» **Problem description**: Report every line of the data that includes "where".

» **Stored items**:
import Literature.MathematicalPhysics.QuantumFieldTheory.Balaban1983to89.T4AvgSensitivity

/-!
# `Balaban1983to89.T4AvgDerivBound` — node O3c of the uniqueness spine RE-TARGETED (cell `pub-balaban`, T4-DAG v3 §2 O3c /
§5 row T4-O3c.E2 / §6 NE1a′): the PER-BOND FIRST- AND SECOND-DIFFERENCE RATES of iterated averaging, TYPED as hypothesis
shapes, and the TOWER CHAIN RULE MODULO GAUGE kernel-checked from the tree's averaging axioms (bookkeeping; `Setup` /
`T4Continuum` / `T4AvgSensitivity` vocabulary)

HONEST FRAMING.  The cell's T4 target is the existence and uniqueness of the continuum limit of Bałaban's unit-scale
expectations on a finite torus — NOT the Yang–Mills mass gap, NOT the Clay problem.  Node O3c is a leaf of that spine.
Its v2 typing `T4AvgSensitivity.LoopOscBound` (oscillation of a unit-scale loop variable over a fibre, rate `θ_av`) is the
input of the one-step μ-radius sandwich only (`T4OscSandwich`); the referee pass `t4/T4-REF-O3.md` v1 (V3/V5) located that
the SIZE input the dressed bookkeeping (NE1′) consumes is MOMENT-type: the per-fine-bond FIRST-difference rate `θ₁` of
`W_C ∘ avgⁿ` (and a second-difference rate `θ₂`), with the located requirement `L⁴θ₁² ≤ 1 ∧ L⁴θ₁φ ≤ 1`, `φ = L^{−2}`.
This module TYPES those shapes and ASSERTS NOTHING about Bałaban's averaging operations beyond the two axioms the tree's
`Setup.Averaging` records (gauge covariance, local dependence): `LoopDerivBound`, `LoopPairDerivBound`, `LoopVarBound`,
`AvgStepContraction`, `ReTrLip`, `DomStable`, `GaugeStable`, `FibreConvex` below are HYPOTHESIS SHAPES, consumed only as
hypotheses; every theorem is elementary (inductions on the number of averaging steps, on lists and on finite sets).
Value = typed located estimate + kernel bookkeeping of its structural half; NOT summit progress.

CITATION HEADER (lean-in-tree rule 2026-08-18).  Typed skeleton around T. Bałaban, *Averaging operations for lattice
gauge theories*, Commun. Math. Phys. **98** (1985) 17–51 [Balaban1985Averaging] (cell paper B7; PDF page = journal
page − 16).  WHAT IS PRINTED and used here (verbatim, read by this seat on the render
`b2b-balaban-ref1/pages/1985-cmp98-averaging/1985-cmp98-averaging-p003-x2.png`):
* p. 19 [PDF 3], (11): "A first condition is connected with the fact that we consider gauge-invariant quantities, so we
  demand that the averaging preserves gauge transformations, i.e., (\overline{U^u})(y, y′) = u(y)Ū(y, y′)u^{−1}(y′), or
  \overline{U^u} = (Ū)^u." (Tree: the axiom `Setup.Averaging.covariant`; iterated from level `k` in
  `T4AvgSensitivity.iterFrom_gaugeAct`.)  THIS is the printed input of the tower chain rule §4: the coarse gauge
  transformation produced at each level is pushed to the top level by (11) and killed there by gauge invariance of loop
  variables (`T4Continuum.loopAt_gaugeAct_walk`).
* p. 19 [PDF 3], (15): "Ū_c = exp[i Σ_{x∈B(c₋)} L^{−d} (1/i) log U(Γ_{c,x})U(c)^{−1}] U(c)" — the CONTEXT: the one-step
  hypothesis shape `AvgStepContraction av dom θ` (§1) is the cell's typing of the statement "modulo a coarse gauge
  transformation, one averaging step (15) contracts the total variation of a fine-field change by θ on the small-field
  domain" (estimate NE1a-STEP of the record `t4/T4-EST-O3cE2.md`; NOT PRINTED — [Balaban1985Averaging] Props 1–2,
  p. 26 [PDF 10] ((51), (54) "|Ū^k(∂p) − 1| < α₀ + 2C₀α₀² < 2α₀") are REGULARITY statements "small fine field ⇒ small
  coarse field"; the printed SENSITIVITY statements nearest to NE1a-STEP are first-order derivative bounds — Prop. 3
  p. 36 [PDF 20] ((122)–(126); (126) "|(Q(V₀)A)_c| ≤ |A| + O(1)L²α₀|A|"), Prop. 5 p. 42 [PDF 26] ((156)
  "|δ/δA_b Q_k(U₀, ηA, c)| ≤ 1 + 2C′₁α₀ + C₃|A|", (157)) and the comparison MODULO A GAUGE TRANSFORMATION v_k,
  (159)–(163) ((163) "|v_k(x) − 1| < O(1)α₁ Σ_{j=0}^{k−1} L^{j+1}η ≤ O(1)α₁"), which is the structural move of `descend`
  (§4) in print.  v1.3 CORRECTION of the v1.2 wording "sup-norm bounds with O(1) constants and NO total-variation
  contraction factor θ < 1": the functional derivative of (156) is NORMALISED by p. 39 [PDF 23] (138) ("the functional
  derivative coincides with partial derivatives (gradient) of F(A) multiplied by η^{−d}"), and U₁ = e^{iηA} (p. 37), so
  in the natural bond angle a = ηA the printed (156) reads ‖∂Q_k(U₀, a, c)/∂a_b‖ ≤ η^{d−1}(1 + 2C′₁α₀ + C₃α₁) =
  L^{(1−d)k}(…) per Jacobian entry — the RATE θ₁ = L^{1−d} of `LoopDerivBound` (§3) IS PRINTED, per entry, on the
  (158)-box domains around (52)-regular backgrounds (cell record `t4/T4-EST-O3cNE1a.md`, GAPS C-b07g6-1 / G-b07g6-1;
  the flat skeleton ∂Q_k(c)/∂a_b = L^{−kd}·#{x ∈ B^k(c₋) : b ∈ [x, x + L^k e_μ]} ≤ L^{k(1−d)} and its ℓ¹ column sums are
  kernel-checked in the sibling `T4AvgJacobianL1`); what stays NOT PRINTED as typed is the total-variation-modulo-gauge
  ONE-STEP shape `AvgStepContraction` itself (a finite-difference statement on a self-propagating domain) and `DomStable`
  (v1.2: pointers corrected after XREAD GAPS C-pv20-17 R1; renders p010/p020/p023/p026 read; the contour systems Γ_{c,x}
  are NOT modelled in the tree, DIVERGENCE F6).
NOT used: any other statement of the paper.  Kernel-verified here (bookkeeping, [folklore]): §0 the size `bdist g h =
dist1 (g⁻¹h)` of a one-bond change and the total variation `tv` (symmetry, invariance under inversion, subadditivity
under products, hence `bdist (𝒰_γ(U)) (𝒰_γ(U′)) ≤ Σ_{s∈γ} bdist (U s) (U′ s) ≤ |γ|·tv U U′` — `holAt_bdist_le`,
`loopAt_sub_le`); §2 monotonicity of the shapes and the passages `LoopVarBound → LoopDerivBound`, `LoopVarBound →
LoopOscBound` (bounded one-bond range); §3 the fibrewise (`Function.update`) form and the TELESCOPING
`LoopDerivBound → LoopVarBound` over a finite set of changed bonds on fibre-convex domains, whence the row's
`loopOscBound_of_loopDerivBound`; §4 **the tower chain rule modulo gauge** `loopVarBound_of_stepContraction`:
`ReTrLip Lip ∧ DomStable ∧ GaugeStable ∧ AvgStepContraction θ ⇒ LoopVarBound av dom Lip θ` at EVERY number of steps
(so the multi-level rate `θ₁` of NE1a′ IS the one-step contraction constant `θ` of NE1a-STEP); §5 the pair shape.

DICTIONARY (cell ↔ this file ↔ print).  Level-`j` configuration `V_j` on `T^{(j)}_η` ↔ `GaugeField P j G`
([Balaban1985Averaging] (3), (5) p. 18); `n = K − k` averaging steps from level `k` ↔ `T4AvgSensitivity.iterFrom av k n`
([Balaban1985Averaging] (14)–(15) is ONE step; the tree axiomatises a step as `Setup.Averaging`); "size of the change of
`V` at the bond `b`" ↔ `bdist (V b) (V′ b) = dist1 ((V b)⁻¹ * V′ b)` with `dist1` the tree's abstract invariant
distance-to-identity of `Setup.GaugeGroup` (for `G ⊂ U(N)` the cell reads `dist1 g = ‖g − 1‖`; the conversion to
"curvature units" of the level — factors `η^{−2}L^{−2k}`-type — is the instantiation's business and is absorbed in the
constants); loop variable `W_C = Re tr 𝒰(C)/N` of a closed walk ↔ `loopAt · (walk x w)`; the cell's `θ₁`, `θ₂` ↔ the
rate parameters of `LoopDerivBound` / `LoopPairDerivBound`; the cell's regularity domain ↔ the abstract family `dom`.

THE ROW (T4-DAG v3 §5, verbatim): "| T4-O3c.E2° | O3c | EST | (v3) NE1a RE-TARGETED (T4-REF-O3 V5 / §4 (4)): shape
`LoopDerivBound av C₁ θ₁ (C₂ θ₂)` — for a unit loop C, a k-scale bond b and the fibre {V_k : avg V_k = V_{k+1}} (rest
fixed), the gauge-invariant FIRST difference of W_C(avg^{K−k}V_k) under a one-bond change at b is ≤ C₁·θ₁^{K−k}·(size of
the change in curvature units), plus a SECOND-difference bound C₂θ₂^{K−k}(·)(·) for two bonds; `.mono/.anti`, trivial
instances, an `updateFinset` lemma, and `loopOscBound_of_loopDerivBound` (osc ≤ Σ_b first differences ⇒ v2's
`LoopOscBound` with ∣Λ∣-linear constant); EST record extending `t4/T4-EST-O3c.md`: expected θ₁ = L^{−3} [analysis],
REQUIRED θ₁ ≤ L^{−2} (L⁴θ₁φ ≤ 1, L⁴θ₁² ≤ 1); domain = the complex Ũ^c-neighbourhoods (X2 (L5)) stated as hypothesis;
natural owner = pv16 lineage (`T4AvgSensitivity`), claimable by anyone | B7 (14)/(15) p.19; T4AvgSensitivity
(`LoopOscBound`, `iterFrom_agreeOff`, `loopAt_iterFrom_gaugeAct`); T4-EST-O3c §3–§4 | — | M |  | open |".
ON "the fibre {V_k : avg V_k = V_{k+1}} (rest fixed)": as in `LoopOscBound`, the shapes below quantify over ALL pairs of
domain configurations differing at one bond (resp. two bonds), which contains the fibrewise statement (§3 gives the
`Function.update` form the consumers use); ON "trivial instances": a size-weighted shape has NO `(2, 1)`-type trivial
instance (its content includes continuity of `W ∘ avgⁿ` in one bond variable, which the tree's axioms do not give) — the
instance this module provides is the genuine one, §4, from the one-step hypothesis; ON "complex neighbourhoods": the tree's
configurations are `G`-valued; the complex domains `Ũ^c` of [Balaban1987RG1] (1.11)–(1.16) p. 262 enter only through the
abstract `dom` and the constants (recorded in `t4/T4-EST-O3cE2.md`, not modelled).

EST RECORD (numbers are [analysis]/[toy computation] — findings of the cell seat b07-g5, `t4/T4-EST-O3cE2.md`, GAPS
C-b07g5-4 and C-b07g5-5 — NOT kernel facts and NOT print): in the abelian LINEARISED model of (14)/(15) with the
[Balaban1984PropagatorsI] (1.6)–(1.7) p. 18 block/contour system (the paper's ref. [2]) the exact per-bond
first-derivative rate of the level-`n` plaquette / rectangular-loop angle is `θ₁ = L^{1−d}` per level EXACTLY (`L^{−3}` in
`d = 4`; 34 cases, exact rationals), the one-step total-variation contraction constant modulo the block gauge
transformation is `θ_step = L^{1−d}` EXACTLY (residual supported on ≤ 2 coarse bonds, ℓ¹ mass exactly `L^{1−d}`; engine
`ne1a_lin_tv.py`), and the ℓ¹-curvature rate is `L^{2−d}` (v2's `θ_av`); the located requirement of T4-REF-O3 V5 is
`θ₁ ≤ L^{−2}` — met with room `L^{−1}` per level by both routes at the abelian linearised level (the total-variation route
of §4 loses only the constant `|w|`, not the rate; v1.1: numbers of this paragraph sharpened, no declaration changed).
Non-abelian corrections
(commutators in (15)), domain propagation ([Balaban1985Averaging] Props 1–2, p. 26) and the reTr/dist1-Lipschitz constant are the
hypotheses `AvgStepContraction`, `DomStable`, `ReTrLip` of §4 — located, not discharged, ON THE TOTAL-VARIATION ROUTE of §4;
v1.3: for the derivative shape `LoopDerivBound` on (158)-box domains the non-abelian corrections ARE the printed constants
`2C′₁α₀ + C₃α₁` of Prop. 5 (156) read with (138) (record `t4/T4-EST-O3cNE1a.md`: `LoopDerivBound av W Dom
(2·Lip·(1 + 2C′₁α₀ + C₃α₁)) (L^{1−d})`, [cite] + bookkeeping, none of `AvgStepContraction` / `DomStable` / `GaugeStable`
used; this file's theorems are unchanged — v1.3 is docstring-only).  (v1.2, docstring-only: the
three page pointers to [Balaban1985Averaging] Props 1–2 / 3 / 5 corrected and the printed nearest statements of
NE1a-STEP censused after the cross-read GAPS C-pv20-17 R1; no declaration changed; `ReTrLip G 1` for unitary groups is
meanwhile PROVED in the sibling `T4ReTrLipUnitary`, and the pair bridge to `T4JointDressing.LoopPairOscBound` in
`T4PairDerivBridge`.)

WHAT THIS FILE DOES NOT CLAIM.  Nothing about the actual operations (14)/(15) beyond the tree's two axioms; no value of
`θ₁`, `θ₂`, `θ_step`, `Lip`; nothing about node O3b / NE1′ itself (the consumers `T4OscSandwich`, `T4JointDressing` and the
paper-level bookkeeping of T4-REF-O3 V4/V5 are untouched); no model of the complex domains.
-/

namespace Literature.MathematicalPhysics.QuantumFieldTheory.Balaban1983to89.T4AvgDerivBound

---

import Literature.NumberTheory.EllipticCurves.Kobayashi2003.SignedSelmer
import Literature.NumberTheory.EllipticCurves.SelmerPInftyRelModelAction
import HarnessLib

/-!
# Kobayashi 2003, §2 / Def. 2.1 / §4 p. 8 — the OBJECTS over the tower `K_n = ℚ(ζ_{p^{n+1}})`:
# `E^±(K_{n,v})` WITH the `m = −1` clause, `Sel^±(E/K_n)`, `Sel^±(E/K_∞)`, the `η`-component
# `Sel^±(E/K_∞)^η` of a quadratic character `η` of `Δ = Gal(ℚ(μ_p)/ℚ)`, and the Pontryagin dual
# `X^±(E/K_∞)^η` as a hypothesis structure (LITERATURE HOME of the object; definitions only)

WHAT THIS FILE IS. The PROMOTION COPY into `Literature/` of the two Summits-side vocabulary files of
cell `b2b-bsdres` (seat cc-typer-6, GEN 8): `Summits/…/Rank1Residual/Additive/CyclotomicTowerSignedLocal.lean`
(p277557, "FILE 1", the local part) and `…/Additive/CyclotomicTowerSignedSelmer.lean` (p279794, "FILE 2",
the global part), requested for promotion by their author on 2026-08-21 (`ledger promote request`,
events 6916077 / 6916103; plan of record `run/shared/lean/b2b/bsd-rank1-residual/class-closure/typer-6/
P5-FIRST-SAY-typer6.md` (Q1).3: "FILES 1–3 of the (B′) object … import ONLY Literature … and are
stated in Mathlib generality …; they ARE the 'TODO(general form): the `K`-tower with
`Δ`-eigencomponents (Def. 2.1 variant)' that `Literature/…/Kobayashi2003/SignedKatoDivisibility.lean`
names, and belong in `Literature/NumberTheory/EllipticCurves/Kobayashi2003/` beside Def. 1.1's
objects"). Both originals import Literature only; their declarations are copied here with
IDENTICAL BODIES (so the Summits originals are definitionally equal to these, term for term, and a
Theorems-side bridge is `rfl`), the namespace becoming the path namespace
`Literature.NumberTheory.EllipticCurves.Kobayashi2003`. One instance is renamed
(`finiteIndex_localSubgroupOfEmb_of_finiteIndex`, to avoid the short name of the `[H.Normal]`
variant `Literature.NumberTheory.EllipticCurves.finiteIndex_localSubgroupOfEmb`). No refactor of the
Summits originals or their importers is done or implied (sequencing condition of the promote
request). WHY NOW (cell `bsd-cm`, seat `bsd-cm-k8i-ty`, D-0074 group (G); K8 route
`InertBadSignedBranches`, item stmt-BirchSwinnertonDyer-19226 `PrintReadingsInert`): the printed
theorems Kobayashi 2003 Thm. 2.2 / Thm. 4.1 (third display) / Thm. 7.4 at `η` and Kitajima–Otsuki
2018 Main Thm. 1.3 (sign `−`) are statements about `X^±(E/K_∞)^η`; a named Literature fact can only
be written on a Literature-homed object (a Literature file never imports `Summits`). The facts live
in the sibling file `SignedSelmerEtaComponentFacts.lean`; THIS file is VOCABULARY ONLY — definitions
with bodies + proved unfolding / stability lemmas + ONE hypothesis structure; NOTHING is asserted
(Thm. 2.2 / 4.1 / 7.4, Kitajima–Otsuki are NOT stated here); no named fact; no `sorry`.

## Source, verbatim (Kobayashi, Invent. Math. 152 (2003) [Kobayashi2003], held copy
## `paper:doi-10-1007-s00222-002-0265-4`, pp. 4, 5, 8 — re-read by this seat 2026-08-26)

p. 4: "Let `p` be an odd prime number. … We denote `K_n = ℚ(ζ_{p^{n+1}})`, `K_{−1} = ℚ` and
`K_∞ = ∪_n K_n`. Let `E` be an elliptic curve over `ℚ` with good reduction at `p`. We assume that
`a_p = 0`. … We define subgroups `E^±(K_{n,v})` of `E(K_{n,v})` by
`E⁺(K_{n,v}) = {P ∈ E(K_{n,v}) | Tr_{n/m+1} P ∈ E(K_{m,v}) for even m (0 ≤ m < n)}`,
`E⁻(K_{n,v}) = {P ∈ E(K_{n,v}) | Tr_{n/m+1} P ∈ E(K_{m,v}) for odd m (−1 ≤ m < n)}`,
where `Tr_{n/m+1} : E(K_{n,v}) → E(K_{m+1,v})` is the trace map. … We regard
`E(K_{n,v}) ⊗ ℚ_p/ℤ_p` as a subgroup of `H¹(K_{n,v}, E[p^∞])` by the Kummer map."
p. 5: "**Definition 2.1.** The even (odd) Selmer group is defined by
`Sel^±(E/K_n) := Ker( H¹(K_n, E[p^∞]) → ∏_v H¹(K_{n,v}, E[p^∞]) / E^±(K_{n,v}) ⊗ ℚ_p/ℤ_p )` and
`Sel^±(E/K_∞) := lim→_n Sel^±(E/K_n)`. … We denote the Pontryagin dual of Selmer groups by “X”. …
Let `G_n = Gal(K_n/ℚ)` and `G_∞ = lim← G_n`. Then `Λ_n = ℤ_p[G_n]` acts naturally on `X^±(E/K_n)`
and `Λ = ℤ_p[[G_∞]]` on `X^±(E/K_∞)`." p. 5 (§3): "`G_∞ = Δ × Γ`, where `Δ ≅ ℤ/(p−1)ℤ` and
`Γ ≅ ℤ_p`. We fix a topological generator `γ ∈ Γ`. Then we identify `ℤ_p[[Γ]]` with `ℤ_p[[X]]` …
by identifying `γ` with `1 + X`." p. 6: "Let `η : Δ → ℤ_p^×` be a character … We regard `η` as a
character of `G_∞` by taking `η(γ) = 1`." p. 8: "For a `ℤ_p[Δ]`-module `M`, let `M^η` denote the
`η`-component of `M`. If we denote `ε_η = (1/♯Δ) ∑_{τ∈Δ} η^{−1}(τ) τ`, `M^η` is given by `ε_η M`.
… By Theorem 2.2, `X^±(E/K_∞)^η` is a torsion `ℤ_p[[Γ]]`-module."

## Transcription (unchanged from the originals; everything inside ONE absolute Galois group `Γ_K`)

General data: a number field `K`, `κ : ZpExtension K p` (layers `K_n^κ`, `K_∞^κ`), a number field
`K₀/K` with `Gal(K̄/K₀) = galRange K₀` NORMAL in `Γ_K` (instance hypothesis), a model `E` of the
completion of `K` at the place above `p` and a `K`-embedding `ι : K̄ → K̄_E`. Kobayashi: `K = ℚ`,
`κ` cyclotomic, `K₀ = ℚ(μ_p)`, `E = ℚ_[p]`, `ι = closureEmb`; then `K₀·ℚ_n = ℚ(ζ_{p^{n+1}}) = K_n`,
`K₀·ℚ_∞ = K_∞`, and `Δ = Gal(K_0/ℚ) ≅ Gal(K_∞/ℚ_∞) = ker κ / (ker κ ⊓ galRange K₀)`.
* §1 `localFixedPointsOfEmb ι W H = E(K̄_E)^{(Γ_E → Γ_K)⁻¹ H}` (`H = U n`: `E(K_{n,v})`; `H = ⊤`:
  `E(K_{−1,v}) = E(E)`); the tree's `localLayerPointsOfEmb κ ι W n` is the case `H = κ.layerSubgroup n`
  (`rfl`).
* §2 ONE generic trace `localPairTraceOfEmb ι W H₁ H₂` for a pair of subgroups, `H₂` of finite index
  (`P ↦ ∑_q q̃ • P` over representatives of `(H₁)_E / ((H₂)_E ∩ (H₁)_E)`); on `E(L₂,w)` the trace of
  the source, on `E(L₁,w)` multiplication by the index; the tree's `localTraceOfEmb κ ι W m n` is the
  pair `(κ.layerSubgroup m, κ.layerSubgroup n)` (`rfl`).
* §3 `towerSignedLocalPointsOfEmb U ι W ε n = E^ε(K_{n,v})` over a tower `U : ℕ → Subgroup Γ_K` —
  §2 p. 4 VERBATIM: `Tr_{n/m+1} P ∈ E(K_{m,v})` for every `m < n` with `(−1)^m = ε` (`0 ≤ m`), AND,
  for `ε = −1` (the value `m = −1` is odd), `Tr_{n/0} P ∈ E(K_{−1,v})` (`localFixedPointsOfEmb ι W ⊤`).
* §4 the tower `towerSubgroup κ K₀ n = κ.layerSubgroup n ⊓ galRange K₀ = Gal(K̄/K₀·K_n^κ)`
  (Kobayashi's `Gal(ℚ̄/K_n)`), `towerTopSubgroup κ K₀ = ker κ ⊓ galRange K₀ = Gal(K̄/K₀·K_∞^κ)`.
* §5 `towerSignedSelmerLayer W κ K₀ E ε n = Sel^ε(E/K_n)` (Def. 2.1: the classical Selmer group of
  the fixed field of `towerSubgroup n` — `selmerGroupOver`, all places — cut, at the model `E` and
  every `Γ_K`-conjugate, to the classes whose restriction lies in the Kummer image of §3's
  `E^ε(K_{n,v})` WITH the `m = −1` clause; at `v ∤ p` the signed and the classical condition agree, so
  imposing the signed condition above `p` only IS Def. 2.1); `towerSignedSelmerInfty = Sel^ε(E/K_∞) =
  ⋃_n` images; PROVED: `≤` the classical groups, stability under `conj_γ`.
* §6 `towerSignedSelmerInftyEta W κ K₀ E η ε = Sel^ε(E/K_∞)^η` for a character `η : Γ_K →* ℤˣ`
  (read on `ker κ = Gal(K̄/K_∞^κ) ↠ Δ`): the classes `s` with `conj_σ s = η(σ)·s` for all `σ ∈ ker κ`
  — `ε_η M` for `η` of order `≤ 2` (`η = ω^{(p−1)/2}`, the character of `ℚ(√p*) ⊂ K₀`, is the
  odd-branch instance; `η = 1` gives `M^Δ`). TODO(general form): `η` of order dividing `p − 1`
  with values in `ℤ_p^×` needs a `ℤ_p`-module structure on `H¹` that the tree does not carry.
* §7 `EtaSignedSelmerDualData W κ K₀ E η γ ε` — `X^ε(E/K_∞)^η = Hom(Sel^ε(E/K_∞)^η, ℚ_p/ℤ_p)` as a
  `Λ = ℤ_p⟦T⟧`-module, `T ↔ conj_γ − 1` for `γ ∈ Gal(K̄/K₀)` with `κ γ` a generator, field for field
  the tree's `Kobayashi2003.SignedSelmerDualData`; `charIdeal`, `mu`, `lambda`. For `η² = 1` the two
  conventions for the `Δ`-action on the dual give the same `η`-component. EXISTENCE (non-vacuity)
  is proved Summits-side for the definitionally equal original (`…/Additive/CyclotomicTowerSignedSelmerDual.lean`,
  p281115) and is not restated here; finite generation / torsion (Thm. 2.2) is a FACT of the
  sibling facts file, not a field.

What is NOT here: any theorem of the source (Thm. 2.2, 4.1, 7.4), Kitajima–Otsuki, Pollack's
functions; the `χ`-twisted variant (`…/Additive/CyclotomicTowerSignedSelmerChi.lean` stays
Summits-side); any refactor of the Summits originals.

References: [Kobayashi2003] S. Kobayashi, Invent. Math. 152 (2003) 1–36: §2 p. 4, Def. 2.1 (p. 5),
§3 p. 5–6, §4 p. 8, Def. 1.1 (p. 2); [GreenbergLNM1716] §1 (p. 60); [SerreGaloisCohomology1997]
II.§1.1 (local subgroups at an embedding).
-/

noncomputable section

» **Task solution**:
where `Tr_{n/m+1} : E(K_{n,v}) → E(K_{m+1,v})` is the trace map. … We regard
and `Λ = ℤ_p[[G_∞]]` on `X^±(E/K_∞)`." p. 5 (§3): "`G_∞ = Δ × Γ`, where `Δ ≅ ℤ/(p−1)ℤ` and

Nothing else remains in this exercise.